Segment Start: Supplied material

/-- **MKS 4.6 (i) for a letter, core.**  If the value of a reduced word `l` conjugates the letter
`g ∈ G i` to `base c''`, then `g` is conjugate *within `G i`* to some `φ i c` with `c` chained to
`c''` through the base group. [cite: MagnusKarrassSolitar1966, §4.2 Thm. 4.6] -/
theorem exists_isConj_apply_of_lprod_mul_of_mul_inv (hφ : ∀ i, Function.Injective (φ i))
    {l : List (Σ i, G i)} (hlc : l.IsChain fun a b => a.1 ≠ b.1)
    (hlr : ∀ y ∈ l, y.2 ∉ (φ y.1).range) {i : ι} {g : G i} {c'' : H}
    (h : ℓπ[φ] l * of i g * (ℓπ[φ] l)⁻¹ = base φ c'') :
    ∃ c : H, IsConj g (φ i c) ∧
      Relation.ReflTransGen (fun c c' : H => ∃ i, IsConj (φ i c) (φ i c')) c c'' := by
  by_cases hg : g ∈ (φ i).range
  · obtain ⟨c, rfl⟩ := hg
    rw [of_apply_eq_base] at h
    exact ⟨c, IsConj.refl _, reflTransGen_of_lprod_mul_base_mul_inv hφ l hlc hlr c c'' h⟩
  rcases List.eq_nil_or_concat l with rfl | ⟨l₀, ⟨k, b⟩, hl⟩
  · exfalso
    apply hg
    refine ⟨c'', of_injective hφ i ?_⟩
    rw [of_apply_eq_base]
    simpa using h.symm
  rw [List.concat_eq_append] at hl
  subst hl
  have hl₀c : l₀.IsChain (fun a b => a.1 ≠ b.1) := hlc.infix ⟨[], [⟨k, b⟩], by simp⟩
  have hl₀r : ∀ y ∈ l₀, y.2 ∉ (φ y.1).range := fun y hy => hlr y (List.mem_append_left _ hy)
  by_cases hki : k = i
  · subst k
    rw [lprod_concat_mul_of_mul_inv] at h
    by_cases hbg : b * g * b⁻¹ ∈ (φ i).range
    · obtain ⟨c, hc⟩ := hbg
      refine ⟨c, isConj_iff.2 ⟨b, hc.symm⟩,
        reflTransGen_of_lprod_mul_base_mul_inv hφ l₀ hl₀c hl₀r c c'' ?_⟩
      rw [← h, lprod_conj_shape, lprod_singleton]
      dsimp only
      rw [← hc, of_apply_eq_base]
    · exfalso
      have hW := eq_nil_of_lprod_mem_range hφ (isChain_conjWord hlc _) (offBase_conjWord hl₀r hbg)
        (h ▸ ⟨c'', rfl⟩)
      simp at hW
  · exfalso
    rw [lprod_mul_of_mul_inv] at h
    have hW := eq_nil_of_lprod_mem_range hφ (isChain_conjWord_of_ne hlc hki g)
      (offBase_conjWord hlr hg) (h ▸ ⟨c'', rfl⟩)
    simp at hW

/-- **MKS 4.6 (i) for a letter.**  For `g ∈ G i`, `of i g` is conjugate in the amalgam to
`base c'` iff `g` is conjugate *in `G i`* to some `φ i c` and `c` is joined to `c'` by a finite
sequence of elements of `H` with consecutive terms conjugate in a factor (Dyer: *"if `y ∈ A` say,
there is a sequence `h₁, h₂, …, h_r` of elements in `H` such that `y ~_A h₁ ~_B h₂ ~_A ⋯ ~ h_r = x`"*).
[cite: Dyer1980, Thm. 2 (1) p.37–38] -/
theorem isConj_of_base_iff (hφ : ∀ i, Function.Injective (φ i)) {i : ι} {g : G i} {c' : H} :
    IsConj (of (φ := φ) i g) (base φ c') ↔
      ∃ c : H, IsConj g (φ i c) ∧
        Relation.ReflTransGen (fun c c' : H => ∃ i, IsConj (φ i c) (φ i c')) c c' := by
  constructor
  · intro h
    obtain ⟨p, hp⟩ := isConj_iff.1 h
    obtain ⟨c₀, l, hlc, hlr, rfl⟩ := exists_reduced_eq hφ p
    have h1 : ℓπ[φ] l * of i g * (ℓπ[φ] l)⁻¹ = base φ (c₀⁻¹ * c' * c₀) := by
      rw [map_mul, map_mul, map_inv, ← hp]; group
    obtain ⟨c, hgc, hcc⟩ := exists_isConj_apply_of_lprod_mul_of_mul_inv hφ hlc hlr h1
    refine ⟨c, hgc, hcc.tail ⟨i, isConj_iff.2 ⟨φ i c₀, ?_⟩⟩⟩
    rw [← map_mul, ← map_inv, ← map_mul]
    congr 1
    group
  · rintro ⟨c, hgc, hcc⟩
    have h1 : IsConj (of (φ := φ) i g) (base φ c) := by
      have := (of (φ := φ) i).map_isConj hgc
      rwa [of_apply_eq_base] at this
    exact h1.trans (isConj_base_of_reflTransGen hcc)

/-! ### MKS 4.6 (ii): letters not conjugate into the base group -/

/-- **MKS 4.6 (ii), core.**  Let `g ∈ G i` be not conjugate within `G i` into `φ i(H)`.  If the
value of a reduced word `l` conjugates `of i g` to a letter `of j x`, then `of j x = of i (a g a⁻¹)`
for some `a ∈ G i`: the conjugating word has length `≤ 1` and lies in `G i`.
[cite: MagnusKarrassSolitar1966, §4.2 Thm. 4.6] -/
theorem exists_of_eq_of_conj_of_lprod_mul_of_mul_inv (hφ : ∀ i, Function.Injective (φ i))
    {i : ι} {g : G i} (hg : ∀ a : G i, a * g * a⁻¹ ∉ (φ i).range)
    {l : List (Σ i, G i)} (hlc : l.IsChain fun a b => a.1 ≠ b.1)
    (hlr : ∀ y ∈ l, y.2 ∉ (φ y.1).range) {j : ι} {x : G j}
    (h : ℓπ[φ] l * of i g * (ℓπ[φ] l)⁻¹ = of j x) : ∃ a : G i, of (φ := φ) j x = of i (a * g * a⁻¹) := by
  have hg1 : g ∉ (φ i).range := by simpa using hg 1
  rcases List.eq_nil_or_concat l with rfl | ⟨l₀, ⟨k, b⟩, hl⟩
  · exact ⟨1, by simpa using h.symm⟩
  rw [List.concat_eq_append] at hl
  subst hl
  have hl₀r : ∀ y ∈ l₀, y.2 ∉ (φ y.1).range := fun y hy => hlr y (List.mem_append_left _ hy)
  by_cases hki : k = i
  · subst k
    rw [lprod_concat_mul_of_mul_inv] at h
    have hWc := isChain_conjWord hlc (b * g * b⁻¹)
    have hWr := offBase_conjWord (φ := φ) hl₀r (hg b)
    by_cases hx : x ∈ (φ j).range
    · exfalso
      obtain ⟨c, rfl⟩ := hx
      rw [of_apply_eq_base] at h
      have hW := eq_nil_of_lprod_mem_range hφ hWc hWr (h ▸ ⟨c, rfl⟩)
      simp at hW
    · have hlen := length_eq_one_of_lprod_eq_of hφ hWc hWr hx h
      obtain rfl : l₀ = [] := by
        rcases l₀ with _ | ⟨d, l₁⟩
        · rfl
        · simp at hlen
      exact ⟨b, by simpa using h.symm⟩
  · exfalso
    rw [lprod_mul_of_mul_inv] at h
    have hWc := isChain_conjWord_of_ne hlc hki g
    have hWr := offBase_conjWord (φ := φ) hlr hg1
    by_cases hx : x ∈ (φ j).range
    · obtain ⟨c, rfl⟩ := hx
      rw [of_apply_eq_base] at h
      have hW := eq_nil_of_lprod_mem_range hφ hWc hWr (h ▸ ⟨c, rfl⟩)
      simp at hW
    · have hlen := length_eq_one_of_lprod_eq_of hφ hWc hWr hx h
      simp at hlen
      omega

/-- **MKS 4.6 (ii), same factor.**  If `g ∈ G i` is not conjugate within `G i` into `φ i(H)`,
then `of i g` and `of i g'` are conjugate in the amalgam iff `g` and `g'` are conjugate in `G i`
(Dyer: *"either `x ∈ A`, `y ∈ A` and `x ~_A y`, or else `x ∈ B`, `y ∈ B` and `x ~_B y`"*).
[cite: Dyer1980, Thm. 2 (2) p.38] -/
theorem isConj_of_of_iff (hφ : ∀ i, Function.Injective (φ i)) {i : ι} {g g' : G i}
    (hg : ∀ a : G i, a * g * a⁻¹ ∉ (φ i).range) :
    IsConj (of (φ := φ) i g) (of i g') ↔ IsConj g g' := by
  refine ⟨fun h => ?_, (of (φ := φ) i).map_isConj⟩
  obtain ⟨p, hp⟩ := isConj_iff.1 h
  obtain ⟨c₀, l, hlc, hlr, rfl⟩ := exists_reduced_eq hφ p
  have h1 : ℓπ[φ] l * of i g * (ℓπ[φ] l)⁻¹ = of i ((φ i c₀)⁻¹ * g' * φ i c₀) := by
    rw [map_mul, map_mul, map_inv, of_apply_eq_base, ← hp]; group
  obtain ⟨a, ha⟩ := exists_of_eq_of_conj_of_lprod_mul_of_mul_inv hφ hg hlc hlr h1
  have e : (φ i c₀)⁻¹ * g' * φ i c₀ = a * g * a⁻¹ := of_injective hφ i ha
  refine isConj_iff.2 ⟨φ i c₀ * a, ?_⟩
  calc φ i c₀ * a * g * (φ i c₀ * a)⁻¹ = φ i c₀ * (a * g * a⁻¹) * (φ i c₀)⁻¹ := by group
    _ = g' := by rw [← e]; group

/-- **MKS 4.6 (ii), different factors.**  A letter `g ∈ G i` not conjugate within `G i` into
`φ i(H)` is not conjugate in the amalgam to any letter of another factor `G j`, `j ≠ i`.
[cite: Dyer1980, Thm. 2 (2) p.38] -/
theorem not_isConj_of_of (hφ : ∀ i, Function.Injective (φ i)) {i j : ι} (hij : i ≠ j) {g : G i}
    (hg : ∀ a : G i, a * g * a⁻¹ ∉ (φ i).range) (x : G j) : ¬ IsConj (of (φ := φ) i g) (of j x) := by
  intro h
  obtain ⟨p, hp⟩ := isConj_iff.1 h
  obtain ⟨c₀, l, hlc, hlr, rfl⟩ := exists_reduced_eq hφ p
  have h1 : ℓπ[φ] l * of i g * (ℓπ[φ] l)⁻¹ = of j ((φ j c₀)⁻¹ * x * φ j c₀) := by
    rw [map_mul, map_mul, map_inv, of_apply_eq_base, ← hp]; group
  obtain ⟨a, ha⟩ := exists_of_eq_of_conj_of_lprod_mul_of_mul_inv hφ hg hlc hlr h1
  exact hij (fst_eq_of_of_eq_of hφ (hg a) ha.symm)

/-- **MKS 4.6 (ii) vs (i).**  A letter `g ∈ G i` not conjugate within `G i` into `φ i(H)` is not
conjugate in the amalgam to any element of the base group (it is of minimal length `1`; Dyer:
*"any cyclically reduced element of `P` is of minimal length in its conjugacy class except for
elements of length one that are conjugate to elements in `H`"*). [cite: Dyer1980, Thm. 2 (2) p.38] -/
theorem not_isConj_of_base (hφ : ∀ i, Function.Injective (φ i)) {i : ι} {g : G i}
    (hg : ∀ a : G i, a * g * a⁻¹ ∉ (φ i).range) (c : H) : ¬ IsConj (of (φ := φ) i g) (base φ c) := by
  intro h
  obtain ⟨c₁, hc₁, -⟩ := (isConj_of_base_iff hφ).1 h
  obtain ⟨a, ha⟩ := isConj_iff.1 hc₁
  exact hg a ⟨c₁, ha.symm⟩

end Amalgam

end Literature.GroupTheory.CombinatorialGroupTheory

Segment End: Supplied material
Segment Start: Supplied material

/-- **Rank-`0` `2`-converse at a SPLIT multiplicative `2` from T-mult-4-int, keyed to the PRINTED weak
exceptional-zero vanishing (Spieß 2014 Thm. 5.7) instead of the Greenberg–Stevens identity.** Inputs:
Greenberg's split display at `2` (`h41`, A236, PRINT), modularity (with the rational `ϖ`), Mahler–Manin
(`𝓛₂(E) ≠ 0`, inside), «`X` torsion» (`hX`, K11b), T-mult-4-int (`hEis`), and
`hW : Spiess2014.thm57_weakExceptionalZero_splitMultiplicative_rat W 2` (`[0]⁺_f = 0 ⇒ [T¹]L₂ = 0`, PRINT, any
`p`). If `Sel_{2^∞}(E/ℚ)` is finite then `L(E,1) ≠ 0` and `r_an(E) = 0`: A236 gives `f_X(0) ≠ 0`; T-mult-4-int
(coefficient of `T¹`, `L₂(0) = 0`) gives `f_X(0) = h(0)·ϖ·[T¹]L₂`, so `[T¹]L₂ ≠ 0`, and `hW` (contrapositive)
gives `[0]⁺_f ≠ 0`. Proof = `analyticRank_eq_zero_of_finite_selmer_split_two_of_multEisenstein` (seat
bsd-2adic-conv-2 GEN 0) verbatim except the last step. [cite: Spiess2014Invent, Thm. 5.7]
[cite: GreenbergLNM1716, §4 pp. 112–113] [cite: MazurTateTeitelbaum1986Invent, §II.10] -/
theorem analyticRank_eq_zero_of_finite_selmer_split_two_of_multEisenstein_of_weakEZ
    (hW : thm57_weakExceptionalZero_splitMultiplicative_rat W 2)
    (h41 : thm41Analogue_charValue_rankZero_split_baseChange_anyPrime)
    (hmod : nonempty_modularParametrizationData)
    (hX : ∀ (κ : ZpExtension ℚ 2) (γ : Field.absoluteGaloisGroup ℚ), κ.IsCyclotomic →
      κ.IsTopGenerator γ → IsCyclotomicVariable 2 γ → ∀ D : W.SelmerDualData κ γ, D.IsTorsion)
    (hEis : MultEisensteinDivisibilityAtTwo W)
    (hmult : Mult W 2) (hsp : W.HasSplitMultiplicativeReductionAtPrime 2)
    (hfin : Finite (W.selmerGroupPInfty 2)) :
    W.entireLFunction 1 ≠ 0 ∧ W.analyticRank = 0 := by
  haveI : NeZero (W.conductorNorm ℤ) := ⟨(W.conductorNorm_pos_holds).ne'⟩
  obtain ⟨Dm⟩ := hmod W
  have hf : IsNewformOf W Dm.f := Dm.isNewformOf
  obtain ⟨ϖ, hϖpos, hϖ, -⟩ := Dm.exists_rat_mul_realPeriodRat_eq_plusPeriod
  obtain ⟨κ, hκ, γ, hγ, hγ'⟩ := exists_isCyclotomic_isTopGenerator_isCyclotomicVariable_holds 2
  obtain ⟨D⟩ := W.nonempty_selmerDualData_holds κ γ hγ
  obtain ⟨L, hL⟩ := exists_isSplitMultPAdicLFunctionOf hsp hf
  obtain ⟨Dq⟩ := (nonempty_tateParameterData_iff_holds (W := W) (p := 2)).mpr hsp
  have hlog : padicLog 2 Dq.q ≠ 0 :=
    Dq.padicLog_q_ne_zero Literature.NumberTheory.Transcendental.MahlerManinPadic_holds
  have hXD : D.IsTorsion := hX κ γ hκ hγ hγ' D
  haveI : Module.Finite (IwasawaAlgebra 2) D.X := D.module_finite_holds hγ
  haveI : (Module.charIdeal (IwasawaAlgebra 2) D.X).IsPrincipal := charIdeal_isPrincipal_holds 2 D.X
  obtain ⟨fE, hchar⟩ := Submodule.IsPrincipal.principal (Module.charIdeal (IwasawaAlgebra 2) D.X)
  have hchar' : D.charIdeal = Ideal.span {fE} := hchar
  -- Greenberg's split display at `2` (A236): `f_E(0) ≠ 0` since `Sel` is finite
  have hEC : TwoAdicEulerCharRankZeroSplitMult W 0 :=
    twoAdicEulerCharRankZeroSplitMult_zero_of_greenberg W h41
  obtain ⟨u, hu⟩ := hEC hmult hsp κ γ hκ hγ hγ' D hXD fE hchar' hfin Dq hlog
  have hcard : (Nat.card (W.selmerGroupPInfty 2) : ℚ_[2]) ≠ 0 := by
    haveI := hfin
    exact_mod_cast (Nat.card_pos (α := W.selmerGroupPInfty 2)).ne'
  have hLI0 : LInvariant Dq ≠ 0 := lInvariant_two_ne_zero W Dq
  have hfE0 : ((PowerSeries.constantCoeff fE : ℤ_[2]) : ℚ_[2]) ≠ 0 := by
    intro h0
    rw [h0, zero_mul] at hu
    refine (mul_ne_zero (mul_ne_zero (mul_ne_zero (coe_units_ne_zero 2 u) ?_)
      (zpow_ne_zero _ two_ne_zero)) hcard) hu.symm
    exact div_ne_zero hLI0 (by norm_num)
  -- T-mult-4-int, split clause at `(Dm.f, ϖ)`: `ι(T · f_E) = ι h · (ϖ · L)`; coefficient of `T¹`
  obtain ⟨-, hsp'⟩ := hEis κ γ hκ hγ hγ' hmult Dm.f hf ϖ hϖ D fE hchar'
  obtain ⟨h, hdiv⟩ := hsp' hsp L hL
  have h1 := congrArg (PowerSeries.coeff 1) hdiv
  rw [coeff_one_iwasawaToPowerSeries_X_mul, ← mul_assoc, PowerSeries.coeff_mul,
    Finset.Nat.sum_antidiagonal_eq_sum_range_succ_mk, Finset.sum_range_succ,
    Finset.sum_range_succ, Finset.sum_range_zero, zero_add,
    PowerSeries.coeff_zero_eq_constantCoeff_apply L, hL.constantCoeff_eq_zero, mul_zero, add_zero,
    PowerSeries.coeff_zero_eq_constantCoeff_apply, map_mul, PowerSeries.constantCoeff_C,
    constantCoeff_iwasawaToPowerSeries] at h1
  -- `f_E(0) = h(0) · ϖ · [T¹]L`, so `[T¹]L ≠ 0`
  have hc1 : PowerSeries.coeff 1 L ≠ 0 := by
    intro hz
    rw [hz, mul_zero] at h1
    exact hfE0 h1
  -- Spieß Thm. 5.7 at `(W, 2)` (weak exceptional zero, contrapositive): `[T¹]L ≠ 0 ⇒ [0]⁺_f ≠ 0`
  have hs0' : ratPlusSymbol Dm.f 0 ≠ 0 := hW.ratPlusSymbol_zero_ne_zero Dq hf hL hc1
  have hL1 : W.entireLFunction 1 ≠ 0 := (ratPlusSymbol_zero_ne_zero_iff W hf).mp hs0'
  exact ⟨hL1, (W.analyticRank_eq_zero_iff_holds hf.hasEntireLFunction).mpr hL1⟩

Segment End: Supplied material

Problem details: Collect every line with the string "using" from the records, and copy each.

Solution to this exercise:
    simpa using h.symm
  have hg1 : g ∉ (φ i).range := by simpa using hg 1
  · exact ⟨1, by simpa using h.symm⟩
      exact ⟨b, by simpa using h.symm⟩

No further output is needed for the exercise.